Police Officer Records Deemed Secret
SAN FRANCISCO — Police disciplinary records will become more secret under a far-reaching ruling Thursday by the California Supreme Court.
The court ruled 6 to 1 that the public may not have access to police discipline records filed during administrative appeals, including the names of officers who have been terminated, unless the officers waive their rights to privacy.
The decision is expected to shut down public access to information about officers who come before civil service commissions, civilian review boards and other panels that hear police discipline cases.

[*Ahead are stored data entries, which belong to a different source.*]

import Summits.BirchSwinnertonDyer.BirchSwinnertonDyer.Theorems.SignedLowerHalvesKobayashiMainConjectureSmallImageMuTransferCM
import Summits.BirchSwinnertonDyer.BirchSwinnertonDyer.Theorems.SignedLowerHalvesKobayashiMainConjectureSmallImageCMTransferRecordsA
import Summits.BirchSwinnertonDyer.BirchSwinnertonDyer.Theorems.Rank1ResidualX11RankOneReduction
import Summits.BirchSwinnertonDyer.Rank1Residual.X12.ThreeIrrRecords
import Summits.BirchSwinnertonDyer.Rank1Residual.Supersingular.NonsplitCartanThreeDescentRecordsX7Three01
import Summits.BirchSwinnertonDyer.Rank1Residual.Supersingular.NonsplitCartanThreeDescentRecordsX7Three03
import Literature.NumberTheory.EllipticCurves.Fisher2012.HesseFamilyThreeCongruenceProofs
import Literature.NumberTheory.EllipticCurves.Fisher2012.HesseFamilyThreeReverseProofs
import Literature.NumberTheory.EllipticCurves.PointCountEulerCriterion
import HarnessLib

/-!
# Route `SignedLowerHalves`, crux `KobayashiMainConjectureSmallImage` (item stmt-BirchSwinnertonDyer-19002) —
# «CM-25» records part C (4 pairs @ 3: 66640bx1, 217168e1, 217168j1, 231280bu1): Kobayashi's ± main conjecture for rank-0 non-surjective `a_3 = 0` pairs that DO have a CM elliptic-curve
# partner after all (finding «CM-25» of the seat's MEMO-8), by the cell's L4-PUB road — PUBLISHED named facts + displayed certificates,
# NO preprint binder (cell `bsd-ssimc`, seat `bsd-ssimc-k3-c4` gen 8; `--supports stmt-BirchSwinnertonDyer-19002 --as helper`)

HONEST FRAMING: Kobayashi's signed main conjecture at a non-surjective (normaliser-of-non-split-Cartan) image is OPEN as a class
statement; item 4 stays OPEN; nothing here is booked; BSD is not proved by any of this. These are PER-PAIR theorems.

THE FINDING. The seat's gen-0 census (`cm_congruence_probe.tsv`, evidence #4 on the item; MEMO-1 / MEMO-3) booked 57 of item 4's
136 window pairs as «no CM elliptic-curve partner». At `p = 3` that probe searched partners only in the `j = 1728` family (its own
note: «p=3: 57 via y^2=x^3+Dx»), i.e. CM by `ℚ(i)`. But the quadratic field `K` cut out by the normaliser character of `ρ̄_{E,3}`
(recorded in the same table) is, for 31 of those pairs, one of `ℚ(√−7)`, `ℚ(√−19)`, `ℚ(√−43)`, `ℚ(√−67)`, `ℚ(√−163)` — class
number one, `3` inert — and for 22 of them the CM curve `A_D` of that field (or a quadratic twist of it) IS `3`-congruent to `E`:
trace test over 40 good primes (evidence, `HOME/bsd-ssimc-k3-c4/g8/cmcheck/`), then — the only thing used here — an EXACT Fisher
Hesse-pencil identity found by g5's `cert/hesse3_find.py` and re-checked in the kernel by `norm_num`
(`threeCongruent_of_hesseCertificate_unconditional` / `…dualHesseCertificate_unconditional`). (Three more pairs at `p = 5` —
207616g1, 207616h1, 301824bp1, partners of CM field `ℚ(√−2)` — and the rank-1 pair 380894f1 @ 3 are the OPEN desk cells of the
finding and go through the small-image congruence road «L4-λ» in a separate file.)

MECHANISM (verbatim the cell's L4-PUB μ-road, g4, `kobayashiMainConjecture_of_cmPartner_of_bsdp_of_analyticRank_eq_zero`, file
`…SmallImageMuTransferCM.lean` p447806, REPORT-k3c4-5 PASS): Pollack–Rubin 2004 (`hPR`, the ± main conjecture for the CM partner `A` at
the inert prime `3`) + the partner's displayed μ-binder `hμ'` (`μ(L_3^±(A)) = 0`; certificate VALUES quoted per record: the two-engine
Mazur–Tate layer readings of kit j268836 — engine A = PARI `ellpadiclambdamu` via k3-c4 g2's `engineA.py` a8b8e893, engine B = the b2b
msengine (`MSENGINE_SHA256SUMS`), engine T = iw-2's `engT.py` d8b96ce8, all byte-identical re-uses) ⟹ `μ(X^±(A)) = 0` ⟹ (B. D. Kim 2009 Cor.
2.13, `h09`, along the kernel congruence) `μ(X^±(E)) = 0` ⟹ Kobayashi's RATIONAL Kato divisibility (`h41`) is integral (Gauss) ⟹ with
`r_an(E) = 0` and the pair's own `BSD(E,3)` (the b2b lane's flag-free exact-descent theorem `bsdp3_nn<label>` — for 20938a1 the
second-descent theorem `bsdp3_b1e_20938a1` — binders passed through and DISPLAYED) the constant-term squeeze (`hKim`, `h12`, `h5`, `h3`,
`hGZK`, `hmod`, `hmod'`, `hPollack`) gives the EQUALITY for BOTH signs. Every CM partner here has analytic rank `1` (Gross's CM curves and
their twists: `L(A,1) = 0`), so Kurihara's unit-`L`-value variant does not apply and the μ-binder is the displayed input, exactly as
in the cell's PubMuRecords01–12 / 18.

Non-kernel inputs per pair, all displayed: `hμ'` (values quoted), Cremona's `r_an = 0` and `#Ш_an` of `E`, the b2b descent line of
`E`. NO Corpuz–Lei / BSTW / Fouquet–Wan binder, NO `Surj`, NO Mazur–Tate congruence `hMT`.

PARTITION (cell bsd-ssimc): X7 (A7) × the CM-25 pairs @ 3 listed in §2 (all `proved` cells on referee A's live state — records =
item-4 coverage, 0 census moves); closes NONE.

References: [BDKim2009] Cor. 2.13; [Kobayashi2003] Thm. 1.2, Thm. 4.1, Conjecture (p. 2); [PollackRubin2004] Thm. (p. 448);
[BDKim2013] Cor. 3.15; [Fisher2012Hessian] Thm. 13.2 and §13; [Cremona2006]; [Miller2011LMS] Def. 1.1; [SilvermanAEC2009] V §2,
App. C §11. Memo: `HOME/k3c4-MEMO-8.md` (cell bsd-ssimc).
-/

set_option autoImplicit false
set_option linter.dupNamespace false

The ruling does not, however, automatically close records in cases that go to Superior Court. "That will be the next battleground," said Deputy San Diego County Counsel William H. Songer, who represented the county in a lawsuit brought by the media.
As a result of Thursday's decision, "We have pretty much of a secret police force in this state," said Tom Newton, general counsel of the California Newspaper Publishers Assn. He said the ruling frowned upon even disclosing the names of officers involved in shootings.
Duke Law School professor Erwin Chemerinsky, a longtime police reform leader who filed a friend-of-the-court brief in the case, called the ruling "a stunning loss for the public and the right to know."
"It is very far-reaching," said Chemerinsky, a member of a board that studied the Rampart police scandal. "This is just a tremendous loss in the ability to check up on what police officers are doing."
Everett L. Bobbitt, who represented the San Diego police and sheriff deputies association in the case, agreed that the ruling will make it difficult, if not impossible, for the public to learn about officers who have committed misconduct.
Referring to the media, he said, "You are going to have to go back to your sources, you know, people who talk out of turn, which you guys do a good job of."
He said the police unions have sought privacy to prevent criminal defense lawyers from scouring public records for dirt on officers who are witnesses in cases.
"It is in the public interest not to have your police officers run through the wringer on many times bogus information," Bobbitt said.
Although the state high court did not specifically rule on whether appeal hearings must be closed to the public, all the case law cited in the decision means "there is no way you are going to get there," Bobbitt said.